Another way to characterize a distribution or sample is via a box plot. Specifically, a box plot provides a pictorial representation of the following statistics: maximum, 75th percentile, median (50th percentile), 25th percentile and minimum.
Box plots are especially useful when comparing samples and testing whether data is symmetric.

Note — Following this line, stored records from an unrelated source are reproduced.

/-- **The polynomial normal form implies X2a**: if every p-computable class-function GMF family
is, for `n ≥ 1`, a sum of POLYNOMIALLY many twisted determinants (the `n^c + c` strengthening of
the route's crux `FermionicNormalForm`), then `SliceVPInVBP`.  (The strengthening is itself at
least summit-hard, since `FermionicNormalForm → ValiantsHypothesis`,
`valiantsHypothesis_of_fermionicNormalForm`; recorded for the route's bookkeeping.)
[this file; Burgisser2000 §7.1] -/
theorem sliceVPInVBP_of_polyTdr
    (h : ∀ χ : (n : ℕ) → Equiv.Perm (Fin n) → ℂ,
      (∀ (n : ℕ) (σ τ : Equiv.Perm (Fin n)), χ n (τ * σ * τ⁻¹) = χ n σ) →
      IsPComputable (fun n => ∑ σ : Equiv.Perm (Fin n),
        C (χ n σ) * ∏ i : Fin n, (X (σ i, i) : MvPolynomial (Fin n × Fin n) ℂ)) →
      ∃ c : ℕ, ∀ n : ℕ, 1 ≤ n → ∃ r ≤ n ^ c + c, ∃ E : Fin r → Matrix (Fin n) (Fin n) ℂ,
        (∑ σ : Equiv.Perm (Fin n),
            C (χ n σ) * ∏ i : Fin n, (X (σ i, i) : MvPolynomial (Fin n × Fin n) ℂ)) =
          ∑ t, (Matrix.of fun i j => C (E t i j) * X (i, j)).det) :
    SliceVPInVBP := fun χ hχ hc =>
  polyDc_of_polyTdr _ (by rw [gmf_fin_zero, totalDegree_C]; exact Nat.zero_le _) (h χ hχ hc)

/-- **The polynomial normal form also implies the route's crux X2 (`FermionicNormalForm`)**:
`n^c + c ≤ 2^((log₂ n + c')^c')` (`IsPBounded.isQPBounded`). [this file] -/
theorem fermionicNormalForm_of_polyTdr
    (h : ∀ χ : (n : ℕ) → Equiv.Perm (Fin n) → ℂ,
      (∀ (n : ℕ) (σ τ : Equiv.Perm (Fin n)), χ n (τ * σ * τ⁻¹) = χ n σ) →
      IsPComputable (fun n => ∑ σ : Equiv.Perm (Fin n),
        C (χ n σ) * ∏ i : Fin n, (X (σ i, i) : MvPolynomial (Fin n × Fin n) ℂ)) →
      ∃ c : ℕ, ∀ n : ℕ, 1 ≤ n → ∃ r ≤ n ^ c + c, ∃ E : Fin r → Matrix (Fin n) (Fin n) ℂ,
        (∑ σ : Equiv.Perm (Fin n),
            C (χ n σ) * ∏ i : Fin n, (X (σ i, i) : MvPolynomial (Fin n × Fin n) ℂ)) =
          ∑ t, (Matrix.of fun i j => C (E t i j) * X (i, j)).det) :
    FermionicNormalForm := by
  intro χ hχ hc
  obtain ⟨c, hcr⟩ := h χ hχ hc
  obtain ⟨c', hc'⟩ := IsPBounded.isQPBounded (t := fun n => n ^ c + c)
    (IsPBounded.add_holds (IsPBounded.pow_holds IsPBounded.id c) (IsPBounded.const c))
  refine ⟨c', fun n hn => ?_⟩
  obtain ⟨r, hr, E, hE⟩ := hcr n hn
  exact ⟨r, hr.trans (hc' n), E, hE⟩
import Mathlib
import Summits.NavierStokesRegularity.FluidComputer.AbcLatticeReality

/-!
# Class-II layer of the skew-cut X0 chain: DEFINITIONS
(instab4 g6 — implementation 2 of the skew-cut X0 certifier, cell `ns-blowup`, 2026-08-26)

HONEST FRAMING (human ruling D-0035): nothing here is a claim about Navier–Stokes blow-up.
WHAT THIS IS NOT: not NS evidence. MODEL lane — vocabulary only. These definitions give NAMES to
the objects that the accepted files of the X0 chain (`AbcLatticeEigenSynthesis`, `AbcLatticePairing*`,
`AbcLatticeTailCoercivity`, `AbcLatticeReality`, `AbcLatticeLocality` (instab4 g5);
`AbcLatticeSymmetry*` (instab3 g4)) manipulate as INLINE terms, and set up the class-II layer of
`HOME/instab4/KERNEL-CHAIN.md` §2 (A3)/(A5) in CARTESIAN family coordinates `c : ℤ³ → ℂ³`:

* §1 `crossForm A B C c k = Σ_{s ∈ {±e_j}} Û(s) × (i(k−s) × c(k−s) − c(k−s))` (the certifiers' first-
  order symbol, `Û = Torus.abcCoeff A B C`) and the section operator
  `secOp R x c k = (x + |k|²/R) c(k) − Π_k (crossForm 1 1 1 c k)` (`= ((x − L_R) c)(k)`, certifier
  units, `L_R = −(1/R)|k|² + Π X`; METHOD-I4 §1 / INSTAB3-METHOD §1).
* §2 The two generators of the 24-element symmetry group of the ABC flow `A = B = C` acting on
  families, `rotR` (`r : x ↦ (x₁, x₂, x₀)`) and `rotS` (`s : x ↦ (x₀ + ¼, x₂ + ¾, −x₁ + ¼)`), written
  EXACTLY as the lambda terms of `AbcLatticeSymmetryGenerators.linOp_abcFlow_classII_invariant`
  (instab3 g4), and SYMMETRY CLASS II `IsClassII c := rotR c = c ∧ rotS c = −c` (the sign character).
* §3 Signed-permutation orbits of lattice frequencies (`sgnAct`, `sgnOrbit`; at most 48 points, one
  Euclidean sphere, one sup-norm shell; invariant under `r`, `s` and `k ↦ −k`), sup-norm cubes
  `cube n = {‖k‖_∞ ≤ n}`, `supNorm`.
* §4 For a finite frequency set `S`: vectors indexed by `S × Fin 3` ↔ families (`extend`, `restrictTo`)
  and the REAL space `realSpace S` of vectors whose family is transversal (`k · c(k) = 0`), class II
  and conjugate-symmetric (`Torus.IsConjSymm`, `c(−k) = conj c(k)`) — a real subspace of the complex
  Euclidean space `ℂ^{S × 3}`, hence a finite-dimensional real inner product space
  (`⟪x, y⟫_ℝ = Re ⟪x, y⟫_ℂ`).
* §5 The ORBIT-ADAPTED BASIS: the type `Orbit` of orbits of non-zero frequencies, the dimension
  `odim O = finrank_ℝ (realSpace O)`, an (arbitrary, `stdOrthonormalBasis`) real orthonormal basis
  `orbitBasis O` of `realSpace O`, the index type `Idx = Σ O, Fin (odim O)` and the basis families
  `bfam i : ℤ³ → ℂ³` (supported on one orbit, transversal, class II, conjugate-symmetric, orthonormal);
  orbit data `onormSq`, `osupNorm`, `toOrbit`; the finite index sets `cubeIdx n` (orbits inside the
  cube `n` = the certificates' Galerkin SECTIONS) and `nbrIdx i` (orbits meeting the six-neighbour
  set of the orbit of `i` = the BAND of the first-order matrix).
* §6 The real first-order matrix `amat i j = Re Σ_{k} ⟪bfam i k, Π_k crossForm(bfam j)(k)⟫` and the
  head compression `headOp R x S : realSpace S →ₗ[ℝ] realSpace S` (orthogonal projection of
  `restrictTo S ∘ secOp R x ∘ extend S`; for orbit-closed `S` the projection is the identity — proved
  in the sequel), whose `LinearMap.det` carries the BASIS-FREE head-sign hypothesis of the end-to-end
  theorem.

No theorems beyond the closure proofs the `Submodule` structure requires. Sequel files
(`AbcClassIIOrbits`, `AbcClassIIIndex`, `AbcClassIISections`, `AbcClassIIX0`) prove the properties.
Mathlib + Literature + `AbcLatticeReality` (linearity of `crossForm`) only.
-/

noncomputable section
import Summits.HodgeConjecture.HodgeConjecture.Theorems.F0P2oD7alphaMemDockOfRowsT                    -- ★ p840848: brings ★ `F0P2oD7alphaMemDockOfRows.mem_packFin_of_rows` (MEM at the rows) and the kit vocabulary
import Summits.HodgeConjecture.HodgeConjecture.Theorems.F0P2oD7alphaMemDockStatementW1              -- ROAD W (c): the W1 node `StubD7αMemDockPerMeasureTW1`
import Summits.HodgeConjecture.HodgeConjecture.Theorems.F0P2oCharIdentityCompletionUniqueTestW1     -- ROAD W (d): the W1 junction at `Δ°` from (D-b)ᵀˢ-W1 at `Δ` (+ (B1′) `CharIdentityOnTestFunctionsFormSign`, LH7 `formSignAt`)
import HarnessLib

/-!
# Crux `H413`, programme P2 — (D7α-J) PRODUCER, TEST EDITION, SIGNED ROWS, **WEIGHT-ONE AUTOMORPHIC LOCUS («W1»)**: the W1 node `StubD7αMemDockPerMeasureTW1` from record data
# SIGNED at the factor of record, with (D-b)ᵀˢ-W1 in place of (D-b)ᵀˢ (ROAD W item (e); F0P2-ref1 (g10) r363∕r364)

Cell `hodgecm-mathlib` (D-0151), FLOOR 0, crux item H413 = `stmt-HodgeConjecture-24833`, route of record `HCCMUnconditional`; programme P2, fallback road PKΠ
`Cruxes/H413/Lines/F0_P2PKPiRung4.lean`.  ROAD W of the LH10 line (LH10-p02 (g0) 2026-09-02T03:19:42Z architectural ask; F0P2-p06 (g14) census 03:24:26Z; F0P2-ref1 r363 (2)(3),
r364 (3) «cut HOME-first, statement-first; FILE only on LEAD + director «v1.16 W1 GO»»).  Seat F0P2-p06 (g14).  Helper file: THEOREMS ONLY (no definition, no named fact, no
instance declaration or attribute, no notation, no `sorry`); `--supports stmt-HodgeConjecture-24833 --as helper`; Lines-free.  HONEST LABEL: HC_CM is proved only modulo the
printed citations (2 remaining named inputs hLiu418 24832, h413 24833) until rung 0 closes; this file discharges none of them.

WHAT — the W1 twin of ★ p848433 `F0P2oD7alphaMemDockOfRowsSigned.stubD7αMemDockPerMeasureT_of_rowsSigned`.  Hypotheses H₁ `𝔇`, H₂ `h` (the fourteen rows) VERBATIM; `hrecSW1` = ★
B2's `hrecS` TEXT with EXACTLY ONE token changed: (H₈ᵀˢ) `piSCompletion_isThetaTypeAtCMTestSigned` ↦ `piSCompletion_isThetaTypeAtCMTestSignedW1` (ROAD W (b), LH10: the SIGNED
(D-b) letter with `HasWeight L μ 1 →` `IsAutomorphicOneChar … χf →` inserted — payable IN-HOUSE on that locus by LH10's theta-engine road); conclusion the W1 node ROAD W (c)
`F0P2oD7alphaMemDockStatementW1.StubD7αMemDockPerMeasureTW1` (DOCKᵀ ↦ DOCKᵀ-W1, SHAPE∕MEM unchanged).  Proof (assembly + the B1 sign transport, as ★ B2 but the node assembled
here since ★ producerᵀ concludes the unrestricted node): per frame `Δ° := fun v => (Δ v).constMul ↑(formSignAt L c H v)`; DOCKᵀ-W1 at `Δ°` by ROAD W (d)
`cmThetaDockingClausesTestW1_constMul_formSignAt_of_thetaWitnessSignedW1` fed (H₇) and (H₈ᵀˢ-W1); SHAPE at `Δ°` from the signed SHAPE at `Δ` (★ `LocalAPacket.charIdentityAtTest_constMul_iff`
along ★ `clauseSign_eq_intCast_formSignAt`); MEM_μ = ★ `mem_packFin_of_rows` (the packet IS the kit's); Haar data passed through.
[cite: Rogawski1990, §13.1 Prop. 13.1.3 (d), Prop. 13.1.4 p. 199; §4.9 Prop. 4.9.1 (a) p. 55; §14.6 p. 242] [cite: GelbartRogawski1991, Lem. 5.1.2 p. 466; Thm. 5.1.1 p. 465]
[cite: Liu2021, Def. 4.11, Prop. 4.13] [cite: LanglandsShelstad1987, §1]
-/

set_option autoImplicit false
-- the mandated namespace repeats `HodgeConjecture.HodgeConjecture`, as in every `Theorems/*.lean` of this sub-problem
set_option linter.dupNamespace false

Real Statistics Data Analysis Tool: To generate a box plot, you can use the Box Plot option of the Descriptive Statistics and Normality supplemental data analysis tool found in the Real Statistics Resource Pack, as described in the following example. See also Special Charting Capabilities for how to create the box plot manually using Excel’s charting capabilities.
Example 1: A market research company asks 30 people to evaluate three brands of tablet computers using a questionnaire. The 30 people are divided at random into 3 groups of 10 people each, where the first group evaluates Brand A, the second evaluates Brand B and the third evaluates Brand C. The questionnaire scores from these groups are summarized in Figure 1.
Figure 1 – Sample data
To generate the box plots for these three groups, enter Ctrl-m and select the Descriptive Statistics and Normality supplemental data analysis tool. A dialog box will appear. Select the Box Plot option and insert A3:C13 in the Input Range. Check Headings included with the data and uncheck Use exclusive version of quartile.
The resulting plot is shown in Figure 2.
Figure 2 – Box Plot
Note too that the data analysis tool also generates a table, which may in fact be located behind the chart. For those who are interested, this table contains the information in Figure 3, as explained in Special Charting Capabilities.
For each sample, the box plot consists of a rectangular box with one line extending upward and another extending downward (usually called whiskers). The box itself is divided into two parts. In particular, the meaning of each element in the box plot is described in Figure 3.
|Top of upper whisker||Maximum value of the sample|
|Top of box||75th percentile of the sample|
|Line through the box||Median of the sample|
|Bottom of the box||25th percentile of the sample|
|Bottom of the lower whisker||Minimum of the sample|
Figure 3 – Box Plot elements
There are two versions of this table, depending on whether you check or uncheck the Use exclusive version of quartile field. If checked then the QUARTILE.EXC version of the 25th and 75th percentile is used, while if this field is unchecked then the QUARTILE (or equivalently the QUARTILE.INC) version is used.
From the box plot (see Figure 2) we can see that the scores for Brand C tend to be higher than for the other brands and those for Brand B tend to be lower. We also see that the distribution of Brand A is pretty symmetric at least in the range between the 1st and 3rd quartiles, although there is some asymmetry for higher values (or potentially there is an outlier). Brands B and C look less symmetric. Because of the long upper whisker (especially with respect to the box), Brand B may have an outlier (see Outliers and Robustness for a discussion of outliers).
We can also convert the box plot to a horizontal representation of the data (as in Figure 4) by clicking on the chart and selecting Insert > Charts|Bar > Stacked Bar.
Figure 4 – Horizontal Box Plot
See Special Charting Capabilities for more information about the Box Plot data analysis tool, especially regarding issues that arise when some of the data is negative.
See Box Plots with Outliers to see how to generate box plots in Excel which also explicitly show outliers.